Richard Bands
- Born: Richard Edward Bands 25 March 1974 (age 52) Mafikeng, South Africa
- Height: 6 ft (1.8 m)
- Weight: 18.2 st (116 kg)
- School: Lichtenburg High School

Rugby union career
- Position(s): Hooker, prop
- Current team: retired

Amateur team(s)
- Years: Team / Apps / (Points)
- 1994: Stellaland
- Correct as of 30 June 2014

Provincial / State sides
- Years: Team / Apps / (Points)
- 2001–2007: Blue Bulls /  / ((?))
- Correct as of 30 June 2014

Super Rugby
- Years: Team / Apps / (Points)
- 2002–2003: Bulls / 20 / (0)
- Correct as of 30 June 2014
- Correct as of 30 June 2014

= Richard Bands =

South African rugby union player

Richard Edward "Richie" Bands (born 25 March 1974 in Mafikeng) is a former South African rugby union test player. He was part of the Springboks squad for the 2003 Rugby World Cup and is fondly remembered in the South African rugby community for his memorable try for South Africa against the All Blacks in the 2003 Tri Nations Series.
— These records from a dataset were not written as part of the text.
import Summits.BirchSwinnertonDyer.BirchSwinnertonDyer.Theorems.BiquadraticEisensteinDescentHeegnerTwistCouplingInSupplySymbolicMonskyDesignRows
import HarnessLib

set_option linter.dupNamespace false -- `Summit.BirchSwinnertonDyer.BirchSwinnertonDyer.Theorems.…` (summit = sub)
set_option autoImplicit false

/-!
# Crux `HeegnerTwistCouplingInSupply` (stmt-BirchSwinnertonDyer-21381) — Z-DESIGNS ON THE EVEN BASES `E_{2·P₀⋯P_k}`, part 1:
# row expansions of Monsky's EVEN matrix of `dataK base aux pat` and the four pattern-independent EVEN identities

Route `BiquadraticEisensteinDescent` (cell `pub/bsd-wall`, width seat `bsd-wall-cm-bed-w3` g23; `--supports` 21381, helper). The even twin of
`…SymbolicMonskyTwoPrimeRows` (row expansions) and `…SymbolicMonskyDesignRows` (`design_identities`) — memo THEOREM-A-w3g22 §6b («EVEN bases:
Lean = successor unit»). Same design menu `c₁ :: rest` (one cell `q₁ ≡ 3 (4)` with bits `m + Σσ_i` and `(2/·)`-class `Σ d'_i`, `τ` free cells
`≡ 1 (4)`), same Heegner check; Monsky's EVEN matrix `(Aᵀ + D₂, D₋₁; D₂, A + D₂)` [HeathBrown1994, appendix (Monsky), typescript p. 41] has
the TRANSPOSED `A` in half one, i.e. the rows of half one carry the reciprocity correction `Σ_{j ≠ i} [3,3]_{ij} z_j` of
`SymbData.monskyEvenS_mulVec_inl`.

* `sum_univ_base_aux`, `natAdd_ne_castAdd` — index bookkeeping; `mulVecEven_{inl,inr}_{castAdd,natAdd}_expand` — the four row families of
  `M_even(dataK base aux pat) z` for ANY `z` and any cell list;
* `sum_corr_base_base/aux`, `sum_corr_head_base/aux`, `sum_corr_tail` — the reciprocity corrections for a design (only `q₁` and the base primes
  `≡ 3 (4)` contribute): base row `m_b(⟨m,u⟩ + u_b + U₀)`, head row `⟨m,u⟩`, tail rows `0`;
* ★ `even_design_identities`: for the reference even matrix and ANY `z` killed by the base rows and the two auxiliary row-sums, with `u_b, v_b` the
  base coordinates, `U₀,V₀ / U_i,V_i` those of `q₁ / q_{i+1}`, `a_i = U_i + U₀`, `e_i = V_i + V₀` (the `v`-DIFFERENCES — in the odd case it was
  `w = u+v`), `c_i = |σ_i|`: (E1) `Lu + m⟨m,u⟩ + D_d u + D_m v = Σ a_i σ_i` [= `(Lᵀ + D_d)u + D_m(u+v)`], (E2) `D_d u + Lv + D_m v + D_d v + V₀ m = Σ e_i σ_i`,
  (E3) `Σ_i (d'_i a_i + (c_i + d'_i) e_i) = 0`, (E4) `V₀ = ⟨m,u⟩ + Σ_i (c_i + d'_i) a_i` — memo §6b's (E1), (E2), (Σ) at general `k` AND `τ`,
  now kernel-checked (numerics there: 1500/1500).

HONEST FRAMING: bookkeeping over `𝔽₂`; RUNG-LEVEL corner layer (EVEN congruent `j = 1728` families); the crux (C⁺), its registered stubs and BSD are
untouched; nothing is closed. THEOREMS ONLY. Reference: [HeathBrown1994] D. R. Heath-Brown, Invent. Math. 118 (1994) 331–370, appendix (Monsky),
typescript p. 41 L20–L36.
-/

namespace Summit.BirchSwinnertonDyer.BirchSwinnertonDyer.Theorems.SymbolicMonsky

section EvenRowsGeneral

open Matrix

variable {k : ℕ} (base : SymbData (k + 1)) (aux : List AuxCell) (pat : ℕ → ℕ → Bool)

/-- Splitting a sum over all indices of `dataK base aux pat` into base and auxiliary parts (a named instance of `Fin.sum_univ_add`,
so that rewriting does not split `Fin (k + 1)` itself). -/
theorem sum_univ_base_aux (F : Fin (k + 1 + aux.length) → ZMod 2) :
    (∑ i, F i) = (∑ b : Fin (k + 1), F (Fin.castAdd aux.length b)) + ∑ j : Fin aux.length, F (Fin.natAdd (k + 1) j) :=
  Fin.sum_univ_add F

/-- An auxiliary index is never a base index. -/
theorem natAdd_ne_castAdd (j : Fin aux.length) (b : Fin (k + 1)) :
    (Fin.natAdd (k + 1) j : Fin (k + 1 + aux.length)) ≠ Fin.castAdd aux.length b := by
  intro h
  have := congrArg Fin.val h
  simp [Fin.val_natAdd, Fin.val_castAdd] at this
  omega

/-- Base row, half one, EVEN matrix, general vector: Laplacian part (base + auxiliary), the transposition correction
`Σ_{j ≠ i} [3,3]_{ij} z_j` (base + auxiliary), `D₂` on half one and `D₋₁` on half two. -/
theorem mulVecEven_inl_castAdd_expand (z : Fin (k + 1 + aux.length) ⊕ Fin (k + 1 + aux.length) → ZMod 2) (b : Fin (k + 1)) :
    ((dataK base aux pat).monskyEvenS *ᵥ z) (Sum.inl (Fin.castAdd aux.length b)) =
      ((∑ b' : Fin (k + 1), bz (base.neg b b') * (z (Sum.inl (Fin.castAdd aux.length b')) + z (Sum.inl (Fin.castAdd aux.length b)))) +
        (∑ j : Fin aux.length, bz ((aux.getD j.val (0, 0)).2.testBit b.val) *
          (z (Sum.inl (Fin.natAdd (k + 1) j)) + z (Sum.inl (Fin.castAdd aux.length b))))) +
      ((∑ b' : Fin (k + 1), (if b' = b then 0 else
          bz (negNegOne (base.cls b) && negNegOne (base.cls b')) * z (Sum.inl (Fin.castAdd aux.length b')))) +
        (∑ j : Fin aux.length, bz (negNegOne (base.cls b) && negNegOne (aux.getD j.val (0, 0)).1) * z (Sum.inl (Fin.natAdd (k + 1) j)))) +
      bz (negTwo (base.cls b)) * z (Sum.inl (Fin.castAdd aux.length b)) +
      bz (negNegOne (base.cls b)) * z (Sum.inr (Fin.castAdd aux.length b)) := by
  rw [SymbData.monskyEvenS_mulVec_inl, Finset.sum_add_distrib, sum_univ_base_aux aux, sum_univ_base_aux aux]
  simp only [dataK_neg_castAdd_castAdd, dataK_neg_castAdd_natAdd, RealisesK.dataK_cls_castAdd, RealisesK.dataK_cls_natAdd,
    Fin.castAdd_inj, natAdd_ne_castAdd, if_false]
Although he started his professional career as a hooker, he usually played as prop. During his career he was part of the Blue Bulls provincial team in the Currie Cup (South Africa's premier domestic rugby union competition) and the Bulls franchise in the Super 14 competition.

==Provincial==

Bands made his provincial debut in 1994. After a break of several years he resumed his career 2001 when he joined Blue Bulls. He was part of Currie Cup winning teams from 2002 to 2004. After that numerous injuries prevented him from playing on the highest level. He retired from 1st class rugby by the end of the Super 14 season in 2008.

==Super Rugby==

It was in 2002 that Bands made his Super rugby debut, in a match for the Bulls against New Zealand team, the Chiefs. He continued playing for the Bulls until 2005. During his Super Rugby career he scored several tries, an unusual feature for a prop.

==International==

In 2003 he made his test debut for the Springboks against Scotland. During the 2003 Tri Nations Series match in Dunedin against the All Blacks he scored his famous try when he started his charge from the half-way line and effortlessly brushed away Carlos Spencer on his way to the try line. Grant Nesbitt's commentary of the try is one of the most popular phrases used when describing a try: "He's gonna have a go at Spencer! Get outta the road! That's one of the best tries you'll ever see from a prop forward, superb!" Later this season he played in four matches for the Springboks in the 2003 Rugby World Cup held in Australia. He scored a try in the win over Uruguay in South Africa's opening pool match. Altogether he played for the Springboks eleven times.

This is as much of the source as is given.